I think a ev would make a great rally car with all it's instant tq, but with rally raid there long races so range would be a problem. As for if the rover will make a good rally car just look at Bowler.


----------



## FunOhmer (Jan 31, 2014)

Dustin_mud said:


> I think a ev would make a great rally car with all it's instant tq, but with rally raid there long races so range would be a problem. As for if the rover will make a good rally car just look at Bowler.



The stages in the uk only last 10 minutes perhaps, so would range still be an issue?


----------



## Dustin_mud (May 22, 2012)

Oh when I thr rally raid I think of Dakar stages, yes I would think you should be good.


----------



## dougingraham (Jul 26, 2011)

FunOhmer said:


> Would going electric also save quite a bit of weight?

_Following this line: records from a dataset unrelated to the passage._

/-! ## §1  The three per-orbit values on the κ-branch, fed with the orbit kit -/

open Classical in
/-- **THE PER-ORBIT VALUES OF THE κ-CLASS, ALL THREE SLOTS** (★ p861894 slots `0`, `1` and ★ FILE E1 slot `2`, fed with ★ FILE E1 §1–§2: the representative is in the stratum, stable, on
the clean shell (★ p861967), normalised, its orbit finite): with `r = e_B·π₀^{t′+k}∕(g·e_A)`,
`value₀ = ω(e_A(1+r))∕2·[2d ≤ ρ+2k+1]·w`, `value₁ = ω(g·e_A(1+r))∕2·[2d ≤ ρ+1]·w`, `value₂ = ω(g·e_A(1+r))·ω(−1)ω(1+g)∕2·[2d ≤ ρ+1]·w`.
[cite: Kottwitz1986BaseChangeUnits, §1 pp. 240–241] [cite: Rogawski1990, §4.9 Prop. 4.9.1 (b) p. 55] [cite: LanglandsShelstad1987, §3] -/
theorem value_latt_glued_rep_kappaLocus_eq (h2 : Valued.v (2 : K) < 1) (hD : IsRamifiedQuadraticDatum σ ϖ d t)
    (hE : IsElementDatum σ ϖ N₀ α β n₁ n₂ n₃) (hmc : mcOfRecord d ≤ N₀)
    (T : GL (Fin 3) K) (hT : (T : Matrix (Fin 3) (Fin 3) K) = Matrix.diagonal ![α, β, 1]) (ρ t' : ℕ) (hρ : 1 ≤ ρ) (ht' : 1 ≤ t')
    (hloc : 2 * ρ + d % 2 = n₂) (k : ℕ) (hk : 1 ≤ k) (hk₁ : 2 * (ρ + t' + k) + d % 2 = n₁)
    {g : K} (hσg : σ g = g) (hg : Valued.v g = Valued.v ϖ ^ (2 * t'))
    (V : GL (Fin 3) K) (hV : (V : Matrix (Fin 3) (Fin 3) K) = !![1, 0, 0; 1, ϖ ^ ρ, 0; 1 * 1 + g, ϖ ^ ρ * 1, ϖ ^ (2 * ρ + 2 * t')])
    {eA : K} (hσeA : σ eA = eA) (heA1 : Valued.v eA = 1)
    (heA : Valued.v ((ϖ ^ (d % 2 + 2 * d - 1))⁻¹ * ((α - 1) * ((ϖ * σ ϖ) ^ ρ)⁻¹ - eA * ((ϖ - σ ϖ) * ((ϖ * σ ϖ) ^ ((d - d % 2) / 2))⁻¹))) ≤ 1)
    {eB : K} (hσeB : σ eB = eB) (heB1 : Valued.v eB = 1)
    (heB : Valued.v ((ϖ ^ (d % 2 + 2 * d - 1))⁻¹ * ((β - 1) * ((ϖ * σ ϖ) ^ (ρ + t' + k))⁻¹ - eB * ((ϖ - σ ϖ) * ((ϖ * σ ϖ) ^ ((d - d % 2) / 2))⁻¹))) ≤ 1) :
    ((labelledOddCount σ ϖ 0 0 (valueClassLabel σ ϖ (α - 1) (β - 1) (d % 2 + 2 * d - 1) d) (latt (V : Matrix (Fin 3) (Fin 3) K)) : ℚ) /
        ((((unitStabilizer (latt (V : Matrix (Fin 3) (Fin 3) K))).map (unitNormMap σ 3)).relIndex (fixedUnitTorus σ 3) : ℕ) : ℚ) =
      (normSign σ (eA * (1 + eB * (ϖ * σ ϖ) ^ (t' + k) / (g * eA))) : ℚ) / 2 *
        ((if 2 * d ≤ ρ + 2 * k + 1 then 1 else 0 : ℤ) : ℚ) * stabiliserWeight σ (latt (V : Matrix (Fin 3) (Fin 3) K))) ∧
    ((labelledOddCount σ ϖ 0 1 (valueClassLabel σ ϖ (α - 1) (β - 1) (d % 2 + 2 * d - 1) d) (latt (V : Matrix (Fin 3) (Fin 3) K)) : ℚ) /
        ((((unitStabilizer (latt (V : Matrix (Fin 3) (Fin 3) K))).map (unitNormMap σ 3)).relIndex (fixedUnitTorus σ 3) : ℕ) : ℚ) =
      (normSign σ (g * eA * (1 + eB * (ϖ * σ ϖ) ^ (t' + k) / (g * eA))) : ℚ) / 2 *
        ((if 2 * d ≤ ρ + 1 then 1 else 0 : ℤ) : ℚ) * stabiliserWeight σ (latt (V : Matrix (Fin 3) (Fin 3) K))) ∧
    ((labelledOddCount σ ϖ 0 2 (valueClassLabel σ ϖ (α - 1) (β - 1) (d % 2 + 2 * d - 1) d) (latt (V : Matrix (Fin 3) (Fin 3) K)) : ℚ) /
        ((((unitStabilizer (latt (V : Matrix (Fin 3) (Fin 3) K))).map (unitNormMap σ 3)).relIndex (fixedUnitTorus σ 3) : ℕ) : ℚ) =
      (normSign σ (g * eA * (1 + eB * (ϖ * σ ϖ) ^ (t' + k) / (g * eA))) : ℚ) * ((normSign σ (-1 : K) : ℚ) * (normSign σ (1 + g) : ℚ)) / 2 *
        ((if 2 * d ≤ ρ + 1 then 1 else 0 : ℤ) : ℚ) * stabiliserWeight σ (latt (V : Matrix (Fin 3) (Fin 3) K))) := by
  haveI : Finite 𝓀[K] := Finite.of_fintype _
  have hd2 : 2 ≤ d := two_le_d_of_v_two_lt_one hD h2
  obtain ⟨-, hvσ, hϖ, -, -, -, -⟩ := id hD
  have hgt : 2 * ρ + 2 * t' + d % 2 < n₁ := by omega
  obtain ⟨hstab, hM⟩ := latt_glued_rep_mem_stratum_kappaLocus hD hE T hT ρ t' hρ ht' hloc hgt hσg hg V hV
  obtain ⟨hlev, hnlev, hsq⟩ := (shell_iff_of_mem_stratum_G1_offFoot hD hE hmc T ρ (2 * t') hρ (by omega) (by omega) _ hM).2 (Or.inr ⟨hloc, hgt⟩)
  have hfin := finite_unitTorus_orbit_of_mem_normalisedStableLattices hϖ (v_diag_eq_one hvσ hE) (diag_regular hE) T hT hM.1
  exact ⟨labelledOddCount_div_relIndex_glued_rep_kappaLocus_zero hD h2 hd2 hE hmc hT hρ ht' hσg hg V hV hM.1.2.2 hstab hlev hnlev hsq hfin hloc k hk hk₁
      hσeA heA1 heA hσeB heB1 heB,
    labelledOddCount_div_relIndex_glued_rep_kappaLocus_one hD h2 hd2 hE hmc hT hρ ht' hσg hg V hV hM.1.2.2 hstab hlev hnlev hsq hfin hloc k hk hk₁
      hσeA heA1 heA hσeB heB1 heB,
    labelledOddCount_div_relIndex_glued_rep_kappaLocus_two hD h2 hd2 hE hmc hT hρ ht' hσg hg V hV hM.1.2.2 hstab hlev hnlev hsq hfin hloc k hk hk₁
      hσeA heA1 heA hσeB heB1 heB⟩
import Summits.Parity.GeneralizedHardyLittlewood.Theorems.GeneralizedHardyLittlewoodDimOne
import Summits.Parity.GeneralizedHardyLittlewood.Theorems.DicksonFibrationDimOneCore
import Summits.Parity.GeneralizedHardyLittlewood.Theorems.LeeYangFibresPrimeCellsRelativeHardyLittlewoodTuples
import Summits.Parity.GeneralizedHardyLittlewood.Theorems.LeeYangFibresRelativeDimOne
import Summits.Parity.GeneralizedHardyLittlewood.Theses.HyperbolicConstellations
import Summits.Parity.GeneralizedHardyLittlewood.Theses.InverseSieveTuples
import HarnessLib

/-!
# Position of the named open statement `GeneralizedHardyLittlewoodDimOne` in the tree (kernel-checked certificates)

`Theorems/GeneralizedHardyLittlewoodDimOne.lean` registers the `d = 1` case of Green–Tao's Conjecture 1.2 as the
`@[conjecture]` constant `Summit.Parity.GeneralizedHardyLittlewood.GeneralizedHardyLittlewoodDimOne` (definition item
`defn-GeneralizedHardyLittlewoodDimOne`), importing Literature only. This companion file, which may import the Theses
files and the Theorems cone, records where that constant sits — every statement below is a composition of theorems
already in the tree (line `birth` of crux stmt-Parity-0819, leads c2/c3; routes LeeYangFibres / AbsoluteUpgrade / EngineToGHL):

* IDENTITY with the route items (all `Iff.rfl` — the texts are verbatim equal):
  `dicksonFibration_dimOne_iff`, `hyperbolicConstellations_dimOne_iff`, `leeYangFibres_dimOne_iff`,
  `inverseSieveTuples_dimOne_iff`;
* EQUIVALENCE with the sub-problem Statement (Green–Tao Conj. 1.2, all `d`, all complexities):
  `generalizedHardyLittlewood_iff_generalizedHardyLittlewoodDimOne` — `→` is `d := 1`, `←` is the PROVED fibration
  lemma `Theses.DicksonFibration.Assembly_holds = Theorems.leeYangFibres_fibrationLemma` (GT 2010 §1, arXiv p. 5);
* EQUIVALENCE with the registered open core of line `birth`:
  `twoFlatFactorsCore_iff_generalizedHardyLittlewoodDimOne` — the admissible (`β_p > 0` at every prime), `t ≥ 2`,
  rough-vs-rough form `|Σ_{#T ≥ 2} corrTerm T| ≤ εN` (`Cruxes.DimOne.BirthSieve.core_iff_dimOne`, p161963);
* what is PROVED of it (cited by name, section "The proved part"): the `t = 1` slice (`BirthSieve.dimOne_one`, PNT in
  progressions mod `a ≤ L` uniformly in shifts `≤ LN`) and every locally obstructed system
  (`BirthSieve.dimOne_of_localFactor_eq_zero`);
* HARDNESS: it implies the registered open conjectures `Literature.NumberTheory.Sieve.HardyLittlewoodTuples`
  (parity.S01; `hardyLittlewoodTuples_of_generalizedHardyLittlewoodDimOne`, through
  `Cruxes.PrimeCellsRelative.Sketch.dimOne_implies_hardyLittlewoodTuples`) and `TwinPrimeConjecture`
  (`twinPrimeConjecture_of_generalizedHardyLittlewoodDimOne`, through `relativeDimOne_of_dimOne` and
  `twinPrimeConjecture_of_relativeDimOne`), and it is Landau–Siegel-hard: modulo the vendored theorem of
  Matomäki–Merikoski (Thm. 1.3), Siegel zeros of unbounded quality refute it
  (`not_generalizedHardyLittlewoodDimOne_of_unboundedSiegelZeros`, through `BirthSieve.core_false_of_unboundedSiegelZeros`).

Nothing here is new mathematics; the point is that the ONE citable name now carries, by `exact`, everything the tree
knows about the common open target of the `d = 1` routes. References: B. Green, T. Tao, Ann. of Math. 171 (2010),
Conj. 1.2 [GreenTao2010]; G. H. Hardy, J. E. Littlewood, Acta Math. 44 (1923) [HardyLittlewood1923];
K. Matomäki, J. Merikoski, IMRN (2023), Thm. 1.3 [MatomakiMerikoski2023].
-/

noncomputable section

namespace Summit.Parity.GeneralizedHardyLittlewood

open Literature.NumberTheory.Sieve
open Summit.Parity.GeneralizedHardyLittlewood.Cruxes.DimOne.BirthSieve (TwoFlatFactorsCore core_iff_dimOne
  core_false_of_unboundedSiegelZeros)

/-! ## Identity with the route items (verbatim texts) -/

/-- Route `DicksonFibration`, item stmt-Parity-0819: `DimOne` IS the named conjecture. [cite: GreenTao2010, Conj. 1.2] -/
theorem dicksonFibration_dimOne_iff :
    Theses.DicksonFibration.DimOne ↔ GeneralizedHardyLittlewoodDimOne := Iff.rfl

/-- Route `HyperbolicConstellations`: its target `DimOne` IS the named conjecture. [cite: GreenTao2010, Conj. 1.2] -/
theorem hyperbolicConstellations_dimOne_iff :
    Theses.HyperbolicConstellations.DimOne ↔ GeneralizedHardyLittlewoodDimOne := Iff.rfl

/-- Route `LeeYangFibres`: its target `DimOne` IS the named conjecture. [cite: GreenTao2010, Conj. 1.2] -/
theorem leeYangFibres_dimOne_iff :
    Theses.LeeYangFibres.DimOne ↔ GeneralizedHardyLittlewoodDimOne := Iff.rfl

/-- Route `InverseSieveTuples`: its target `DimOne` IS the named conjecture. [cite: GreenTao2010, Conj. 1.2] -/
theorem inverseSieveTuples_dimOne_iff :
    Theses.InverseSieveTuples.DimOne ↔ GeneralizedHardyLittlewoodDimOne := Iff.rfl

/-! ## Equivalence with the sub-problem and with the open core -/

/-- **Green–Tao's Conjecture 1.2 (all dimensions, all complexities) is EQUIVALENT to its one-variable case**:
`→` is the specialisation `d := 1`; `←` is the fibration lemma ("holding `d − 1` of the variables fixed and summing
in the remaining one", GT 2010 §1), proved in the tree as `Theses.DicksonFibration.Assembly_holds`.
[cite: GreenTao2010, Conj. 1.2 and §1] -/
theorem generalizedHardyLittlewood_iff_generalizedHardyLittlewoodDimOne :
    _root_.GeneralizedHardyLittlewood ↔ GeneralizedHardyLittlewoodDimOne :=
  ⟨generalizedHardyLittlewoodDimOne_of_generalizedHardyLittlewood,
    fun h => Theses.DicksonFibration.Assembly_holds (dicksonFibration_dimOne_iff.mpr h)⟩

/-- **The named conjecture is EQUIVALENT to the registered open core of line `birth`** (`TwoFlatFactorsCore`:
`t ≥ 2`, `β_p(Ψ) > 0` at every prime, `|Σ_{T ⊆ [t], #T ≥ 2} corrTerm T Ψ K N| ≤ εN` uniformly — the admissible
Dickson–Hardy–Littlewood `t`-tuple conjecture in rough-vs-rough form). [cite: GreenTao2010, Conj. 1.2 and §12 (12.3)] -/
theorem twoFlatFactorsCore_iff_generalizedHardyLittlewoodDimOne :
    TwoFlatFactorsCore ↔ GeneralizedHardyLittlewoodDimOne :=
  core_iff_dimOne.trans dicksonFibration_dimOne_iff

/-! ## The proved part (by name, not restated)

The `t = 1` slice of the named conjecture is the tree theorem `Cruxes.DimOne.BirthSieve.dimOne_one` (PNT in
progressions modulo `a ≤ L`, uniform over shifts `|b| ≤ LN` and convex `K ⊆ [−N, N]`; two-sided Fundamental Lemma +
Bombieri–Vinogradov through the sieve model of line `birth`), and every LOCALLY OBSTRUCTED system (`β_p(Ψ) = 0` at some
prime: `(n, n+1)`, `(n, n+2, n+4)`, non-primitive forms; then `𝔖(Ψ) = 0` and `Σ_K Πᵢ Λ(ψᵢ n) = O_{t,L}(log^{t+1} N)`)
satisfies it by `Cruxes.DimOne.BirthSieve.dimOne_of_localFactor_eq_zero` — both in
`Theorems/DicksonFibrationDimOnePerimeter.lean`; their statements are literally the corresponding slices of
`GeneralizedHardyLittlewoodDimOne`, so they are cited here rather than re-exported (dedup). What remains open is exactly
`TwoFlatFactorsCore` (previous section). -/

/-! ## Hardness certificates -/

/-- **The named conjecture implies the Hardy–Littlewood prime `k`-tuples conjecture** (the tree's registered open
statement parity.S01, `Literature.NumberTheory.Sieve.HardyLittlewoodTuples`: `π_H(x) ∼ 𝔖(H) x / log^k x` for every
admissible `H`), through `Cruxes.PrimeCellsRelative.Sketch.dimOne_implies_hardyLittlewoodTuples`.
[cite: HardyLittlewoodPN3, Theorem X 1 p. 61] -/
theorem hardyLittlewoodTuples_of_generalizedHardyLittlewoodDimOne (h : GeneralizedHardyLittlewoodDimOne) :
    HardyLittlewoodTuples :=
  Cruxes.PrimeCellsRelative.Sketch.dimOne_implies_hardyLittlewoodTuples (leeYangFibres_dimOne_iff.mpr h)

/-- **The named conjecture implies the twin prime conjecture** (`Literature.NumberTheory.Sieve.TwinPrimeConjecture`),
through `relativeDimOne_of_dimOne` and `twinPrimeConjecture_of_relativeDimOne` (route LeeYangFibres).
[cite: HardyLittlewood1923, Conjecture B] -/
theorem twinPrimeConjecture_of_generalizedHardyLittlewoodDimOne (h : GeneralizedHardyLittlewoodDimOne) :
    TwinPrimeConjecture :=
  Theorems.LeeYangFibresRelativeDimOne.twinPrimeConjecture_of_relativeDimOne
    (Theorems.LeeYangFibresRelativeDimOne.relativeDimOne_of_dimOne (leeYangFibres_dimOne_iff.mpr h))

/-- **The named conjecture is Landau–Siegel-hard**: modulo the vendored theorem of Matomäki–Merikoski
(`Literature.Barriers.Parity.MatomakiMerikoski2023_pairCorrelation`, Thm. 1.3), Siegel zeros of unbounded quality
(`Literature.Barriers.Parity.UnboundedSiegelZeros`) refute it — the shift-uniform pair family `(n, n + 2q)`,
`N = q^{10}`, `L = 3` (through `BirthSieve.core_false_of_unboundedSiegelZeros`). So any proof of it is, in
particular, a proof that Siegel zeros have bounded quality. [cite: MatomakiMerikoski2023, Theorem 1.3] -/
theorem not_generalizedHardyLittlewoodDimOne_of_unboundedSiegelZeros
    (hMM : Literature.Barriers.Parity.MatomakiMerikoski2023_pairCorrelation)
    (hU : Literature.Barriers.Parity.UnboundedSiegelZeros) : ¬ GeneralizedHardyLittlewoodDimOne :=
  fun h => core_false_of_unboundedSiegelZeros hMM hU
    (twoFlatFactorsCore_iff_generalizedHardyLittlewoodDimOne.mpr h)

end Summit.Parity.GeneralizedHardyLittlewood

end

Probably not but it might. From looking at a few conversions it appears that if you design for around a 50 mile range the vehicle manages to end up about the same weight or maybe just a little heavy. It really is about the battery. 10 minute stages if you were averaging 60mph would be 10 miles. A 10 mile range is very modest. The problem is going to be making a battery pack that can put out high power levels with maybe only a 20 mile range. This would require only a 3C average which most of the cells can do. But you also need to be able to do high currents in order to get the torque you are looking for.

Best Wishes!


----------



## FunOhmer (Jan 31, 2014)

dougingraham said:


> Probably not but it might. From looking at a few conversions it appears that if you design for around a 50 mile range the vehicle manages to end up about the same weight or maybe just a little heavy. It really is about the battery. 10 minute stages if you were averaging 60mph would be 10 miles. A 10 mile range is very modest. The problem is going to be making a battery pack that can put out high power levels with maybe only a 20 mile range. This would require only a 3C average which most of the cells can do. But you also need to be able to do high currents in order to get the torque you are looking for.
> 
> Best Wishes!


Thanks Doug, seems like a goer then 👍


----------



## McRat (Jul 10, 2012)

I would 'think' running 4 permanent magnet DC motors would rock in Rally.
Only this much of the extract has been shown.